Die Übernahme wurde offenbar bereits durch die Europäische Kommission genehmigt. Solche Käufe werden stets nach einer viermonatigen Frist offiziell publik gemacht. Neben Apple müssen auch andere von der EU als Gatekeeper titulierte Unternehmen melden.

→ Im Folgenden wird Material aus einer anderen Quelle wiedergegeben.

import Literature.MathematicalPhysics.QuantumFieldTheory.WilsonOddRPNegCoords
import Literature.MathematicalPhysics.QuantumFieldTheory.LatticeSiteRPKernelMechanism
import HarnessLib

/-!
# Odd-torus reflection positivity of the Wilson measure with a positive kernel on the shared slice

Theorem-only companion of `ConstructiveQFTWave0OddRPProofs` (reflection positivity of the Wilson
measure on the odd torus in the coordinates `θ t = 1 − t`, covariant form
`wilsonExpectation_nonneg_of_oddCovariant`: observables `Φ (translateLow Y U) = Σₖ gₖ(z) conj gₖ(ΘU)`),
of `WilsonOddRPNegCoords` (its transport to the site-reflection coordinates `t ↦ −t`,
`wilsonExpectation_nonneg_of_negCovariant`) and of `LatticeSiteRPKernelMechanism` (the abstract
mechanism with a HERMITIAN FORM `Σ_{I,J} g_I(z) conj g_J(ΘU) P_{IJ}(U)` whose kernel depends on the
shared block and is positive semidefinite pointwise).  When the reflection slice carries fermions
(site-reflection positivity of Wilson quarks, Montvay–Münster 1994 §4.2.3 (4.107)–(4.110); Lüscher
1977), integrating them out produces exactly such a Hermitian form; this file supplies the
corresponding gauge-field statements:

* `WilsonOddRP.integral_oddCovKernel_nonneg`, `wilsonExpectation_nonneg_of_oddCovariantKernel` — the
  kernel versions of `integral_oddCov_nonneg` / `wilsonExpectation_nonneg_of_oddCovariant`
  (coordinates `θ t = 1 − t`);
* `wilsonExpectation_nonneg_of_negCovariantKernel` — the kernel version of
  `wilsonExpectation_nonneg_of_negCovariant` (coordinates `t ↦ −t`, `L = 2S + 1`): if
  `Φ (translateLayer S Y U) = Σ_{I,J} g_I(splice_{layer}(U,Y)) conj g_J(negReflect U) P_{IJ}(U)` with
  bounded measurable `g_I` depending on `negSideEdges S ∪ layerEdges S ∪ sliceZeroEdges`, bounded
  measurable `P_{IJ}` depending on `sliceZeroEdges` and `Σ x_I conj x_J P_{IJ}(V) ≥ 0` pointwise, then
  `⟨Φ⟩_{Λ,β} ≥ 0`.

References: K. Osterwalder, E. Seiler, Ann. Phys. 110 (1978) 440, §2; J. Fröhlich, R. Israel, E. Lieb,
B. Simon, Commun. Math. Phys. 62 (1978) 1, Thm. 2.1; I. Montvay, G. Münster, *Quantum Fields on a
Lattice* (CUP 1994) §4.2.3 (4.107)–(4.110). Everything here is proved; no named fact. [folklore]
-/

open MeasureTheory Finset Complex
open scoped ComplexOrder ENNReal ComplexConjugate
/-- **Seiler positivity for Dirichlet cells / every principal submatrix**: for bare mass `μ > 0`,
`Re det (D_W(U, μ, 1)|_p) > 0` (and the determinant is real, `block_det_im`). -/
theorem block_det_re_pos (hρ : ∀ g, ρ g ∈ Matrix.unitaryGroup (Fin N) ℂ)
    (U : GaugeConfig 4 L G) {μ : ℝ} (hμ : 0 < μ) (p : TorusSite 4 L × Fin N × Fin 4 → Prop)
    [DecidablePred p] :
    0 < (toSquareBlockProp (wilsonDirac ρ U μ 1) p).det.re := by
  have hμ4 : 0 < μ + 4 := by linarith
  have hμ0 : μ + 4 ≠ 0 := hμ4.ne'
  -- the homotopy on the block
  set g : ℝ → ℝ := fun t =>
    ((toSquareBlockProp (1 - ((t / (μ + 4) : ℝ) : ℂ) • ∑ ν, wilsonHop ρ U ν) p).det).re with hgdef
  have hg : Continuous g := by
    refine Complex.continuous_re.comp ?_
    refine Continuous.matrix_det ?_
    exact (continuous_const.sub
      ((Complex.continuous_ofReal.comp (continuous_id.div_const (μ + 4))).smul
        continuous_const)).matrix_submatrix _ _
  have hg0 : g 0 = 1 := by
    simp [hgdef, toSquareBlockProp_one]
  -- reality along the path
  have him : ∀ t : ℝ, 0 ≤ t →
      ((toSquareBlockProp (1 - ((t / (μ + 4) : ℝ) : ℂ) • ∑ ν, wilsonHop ρ U ν) p).det).im = 0 := by
    intro t ht0
    rcases ht0.eq_or_lt with h | ht
    · subst h; simp [toSquareBlockProp_one]
    · rw [segMatrix_eq_smul_wilsonDirac_ne ρ hρ U hμ0 ht, toSquareBlockProp, toBlock,
        submatrix_smul, Pi.smul_apply, Pi.smul_apply, det_smul]
      have hreal := block_det_im ρ hρ U ((μ + 4) / t - 4) p
      rw [toSquareBlockProp, toBlock] at hreal
      set d := ((wilsonDirac ρ U ((μ + 4) / t - 4) 1).submatrix Subtype.val Subtype.val :
        Matrix {a // p a} {a // p a} ℂ).det with hd
      have hd' : d = ((d.re : ℝ) : ℂ) := Complex.ext (by simp) (by simpa using hreal)
      rw [hd', ← Complex.ofReal_pow, ← Complex.ofReal_mul, Complex.ofReal_im]
  have hne : ∀ t ∈ Set.Icc (0 : ℝ) 1, g t ≠ 0 := by
    intro t ht h0
    have hc : 0 ≤ t / (μ + 4) := div_nonneg ht.1 hμ4.le
    have hc4 : 4 * (t / (μ + 4)) < 1 := by
      rw [mul_div_assoc', div_lt_one hμ4]; linarith [ht.2]
    apply block_segMatrix_det_ne_zero ρ hρ U p hc hc4
    exact Complex.ext (by simpa [hgdef] using h0) (by simpa using him t ht.1)
  have hg1 : 0 < g 1 := by
    refine lt_of_not_ge fun hle => ?_
    have hmem : (0 : ℝ) ∈ Set.Icc (g 1) (g 0) := ⟨hle, by rw [hg0]; norm_num⟩
    obtain ⟨t, ht, ht0⟩ := intermediate_value_Icc' zero_le_one hg.continuousOn hmem
    exact hne t ht ht0
  have hD : toSquareBlockProp (wilsonDirac ρ U μ 1) p =
      ((μ + 4 : ℝ) : ℂ) • toSquareBlockProp (1 - ((1 / (μ + 4) : ℝ) : ℂ) • ∑ ν, wilsonHop ρ U ν) p := by
    rw [← toSquareBlockProp_smul, smul_sub, smul_smul,
      ← Complex.ofReal_mul, show (μ + 4) * (1 / (μ + 4)) = 1 by field_simp, Complex.ofReal_one,
      one_smul, wilsonDirac_eq_sub_sum_wilsonHop ρ hρ]
  have hdet : (toSquareBlockProp (wilsonDirac ρ U μ 1) p).det =
      (((μ + 4) ^ Fintype.card {a // p a} * g 1 : ℝ) : ℂ) := by
    rw [hD, det_smul]
    have him1 := him 1 zero_le_one
    set d := (toSquareBlockProp (1 - ((1 / (μ + 4) : ℝ) : ℂ) • ∑ ν, wilsonHop ρ U ν) p).det with hd
    have hd' : d = ((d.re : ℝ) : ℂ) := Complex.ext (by simp) (by simpa using him1)
    rw [hd', ← Complex.ofReal_pow, ← Complex.ofReal_mul]
  rw [hdet, Complex.ofReal_re]
  exact mul_pos (pow_pos hμ4 _) hg1

end CellPositivity

/-! ### Consequences for the crux vocabulary -/

/-- At positive bare mass every Dirichlet cell determinant is positive. -/
theorem cellDetRe_pos {N : ℕ} [NeZero N] (U : GaugeConfig 4 N 𝔾) {μ : ℝ} (hμ : 0 < μ)
    (x : TorusSite 4 N) (s : Fin 4 → ℕ) : 0 < cellDetRe U μ x s :=
  block_det_re_pos (fundamentalRep (Fin 3)) fund_unitary U hμ (wilsonBox x s)

/-- Hence NO box is a sign defect at a positive valence mass (any scale `j`). -/
theorem not_isSignDefect_of_pos {N : ℕ} [NeZero N] (U : GaugeConfig 4 N 𝔾) {μ : ℝ} (hμ : 0 < μ)
    (j : ℕ) (s : Fin 4 → ℕ) : ¬ IsSignDefect U μ j s := by
  rintro (⟨-, h⟩ | ⟨-, h⟩)
  · exact absurd h (not_lt.mpr (cellDetRe_pos U hμ 0 s).le)
  · have hp : 0 < cellDetRe U μ 0 s * ∏ ε : Fin 4 → Bool, cellDetRe U μ (halfCorner s ε) (halfSides s ε) :=
      mul_pos (cellDetRe_pos U hμ 0 s) (Finset.prod_pos fun ε _ => cellDetRe_pos U hμ _ _)
    exact absurd h (not_lt.mpr hp.le)

/-! ### The pin-less crux holds trivially -/

section WithoutPin

open scoped Classical
/-- **«WEAKLY MOTIVATED BY AN ABELIAN VARIETY ⟹ ALL HODGE CLASSES ARE ABSOLUTE HODGE»** (Arapura Cor. 4.4 composed
with André Prop. 2.5.1 — the sentence «if `M(X) ∈ M_ab`, then all Hodge classes on `X` are motivated, in particular
absolute Hodge» (Soldatenkov 2022 §2.2 after André 1996); the K3 case is DM II 6.26 (d) / André's Kuga–Satake
argument), in ring2-b05's cohomological rendering of weak motivation, mod c1 + c25 + (N)+(E) + CS7 + CS8: c1 gives
11.2.17 on the powers `A.Xᵉ`, c25 turns motivated generators into absolute Hodge ones (§3), §2 descends. The companion
road through «Hodge ⟹ motivated on `Y`» (ring2-b05's `hodgeClasses_motivated_of_motivatedDomination_abelianVariety`, mod
c2) followed by c25 costs André's Thm. 0.6.2 instead of Deligne's 2.11. c1, c25 displayed, NOT asserted.
[cite: Arapura2006, §4 Cor. 4.4 and Lemma 4.2] [cite: Andre1996Motifs, Prop. 2.5.1 (p. 18)] [cite: Soldatenkov2022, §2.2]
[cite: DeligneMilne1982Tannakian, II Prop. 6.26 (d) and Cor. 6.27] -/
theorem hodgeClasses_absoluteHodge_of_motivatedDomination_abelianVariety_of_deligne_of_andre
    (hN : chartConjugation_canonical)
    (hex : ∀ ⦃n : ℕ⦄ ⦃X : SchemeOver ℂ⦄, IsSmoothProjective n X →
      ∀ (σ : ℂ ≃+* ℂ) (p : ℕ) (c : complexBetti X (2 * p)), ∃ s, IsConjugateClass σ X (2 * p) c s)
    (hcup : deligne1982_cupProduct_absoluteHodge) (hgys : deligne1982_gysinFst_absoluteHodge)
    (hD : deligne1982_hodgeClasses_abelianVariety_absoluteHodge)
    (hA : Andre1996_isAbsoluteHodgeClass_of_mem_motivatedClasses) (A : AbelianVariety ℂ) (hY : IsSmoothProjective dY Y)
    (p : ℕ)
    (hdom : Submodule.span ℂ
        {c : complexBetti Y (2 * p) |
          ∃ (e cd d : ℕ) (hab : 2 * d + 2 * cd = 2 * p + 2 * (e * A.dim))
            (u : complexBetti (Y ⊗ A.X.pow e) (2 * cd)),
            u ∈ motivatedClasses (dY + e * A.dim) (Y ⊗ A.X.pow e) cd ∧
              c ∈ LinearMap.range
                (corrAction complexOrientationFamily hY ((AbelianVariety.isSmoothProjective_holds (A := A)).pow e)
                  hab u)} = ⊤)
    {c : complexBetti Y (2 * p)} (hc : IsRationalClass c) (hpp : IsOfHodgeType dY Y (2 * p) p p c) :
    IsAbsoluteHodgeClass dY Y p c :=
  isAbsoluteHodgeClass_of_motivatedDomination_of_andre hN hex hcup hgys hA AbelianVariety.isSmoothProjective_holds hY p
    hdom (hodgeClasses_absoluteHodge_pow_abelianVariety_of_deligne hN hex hD A) hc hpp

/-- **On every `Y` of the weak abelian class, `HodgeConjectureFor dY Y ↔ AbsoluteHodgeClassesAreAlgebraicFor dY Y`**
(Charles–Schnell 11.2.18 at `Y`), mod c1 + (N)+(E) + CS7 + CS8: `⟸` by 11.2.17 at `Y` (this §) and the lane's splitting
`hodgeConjectureFor_of_absoluteHodge_of_algebraic`; `⟹` is fact-free. Extends gen 76's
`hodgeConjectureFor_iff_absoluteHodgeClassesAreAlgebraicFor_of_isDominatedByPowers_abelianVariety` (strict class) to the
weak class. Neither side is asserted. [cite: CharlesSchnell2014Notes, §11.2.5 statements 11.2.17–11.2.18]
[cite: DeligneMilne1982Tannakian, II Cor. 6.27] -/
theorem hodgeConjectureFor_iff_absoluteHodgeClassesAreAlgebraicFor_of_absoluteHodgeDomination_abelianVariety
    (hN : chartConjugation_canonical)
    (hex : ∀ ⦃n : ℕ⦄ ⦃X : SchemeOver ℂ⦄, IsSmoothProjective n X →
      ∀ (σ : ℂ ≃+* ℂ) (p : ℕ) (c : complexBetti X (2 * p)), ∃ s, IsConjugateClass σ X (2 * p) c s)
    (hcup : deligne1982_cupProduct_absoluteHodge) (hgys : deligne1982_gysinFst_absoluteHodge)
    (hD : deligne1982_hodgeClasses_abelianVariety_absoluteHodge) (A : AbelianVariety ℂ) (hY : IsSmoothProjective dY Y)
    (hdom : ∀ p : ℕ, Submodule.span ℂ
        {c : complexBetti Y (2 * p) |
          ∃ (e cd d : ℕ) (hab : 2 * d + 2 * cd = 2 * p + 2 * (e * A.dim))
            (u : complexBetti (Y ⊗ A.X.pow e) (2 * cd)),
            u ∈ Submodule.span ℂ {c : complexBetti (Y ⊗ A.X.pow e) (2 * cd) |
                IsAbsoluteHodgeClass (dY + e * A.dim) (Y ⊗ A.X.pow e) cd c} ∧
              c ∈ LinearMap.range
                (corrAction complexOrientationFamily hY ((AbelianVariety.isSmoothProjective_holds (A := A)).pow e)
                  hab u)} = ⊤) :
    HodgeConjectureFor dY Y ↔ AbsoluteHodgeClassesAreAlgebraicFor dY Y :=
  ⟨AbsoluteHodgeClassesAreAlgebraicFor.of_hodgeConjectureFor,
    hodgeConjectureFor_of_absoluteHodge_of_algebraic
      (hodgeClassesAreAbsoluteHodgeFor_of_absoluteHodgeDomination_abelianVariety_of_deligne hN hex hcup hgys hD A hY
        hdom)⟩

Dies sind Alphabet (Google), ByteDance (TikTok), Meta (Facebook, WhatsApp, Instagram), Amazon sowie Microsoft.

In Apples Beschreibung der Play-App, die den Apple Design Award für „Innovation“ erhalten hatte, wird die „mächtige, aber leicht zu navigierende“ Nutzerschnittstelle gelobt. „[Sie] hilft Designern, interaktive Prototypen zu erstellen und über Mac und iPhone hinweg zusammenzuarbeiten“. All dies werde in Echtzeit synchronisiert.

Es ist sehr gut möglich, dass der Aufkauf nun dazu führt, dass Teile von Play in Form einer eigenen SwiftUI-Prototyping-App oder schlichtweg als Teil von Xcode erneut auf den Markt kommen. Es ist ein klassischer Kauf von Funktionen, die gut in Apples Portfolio passen. Der Konzern setzt seit Jahren auf derart kleinteilige Aufkäufe, die sich einfach integrieren lassen.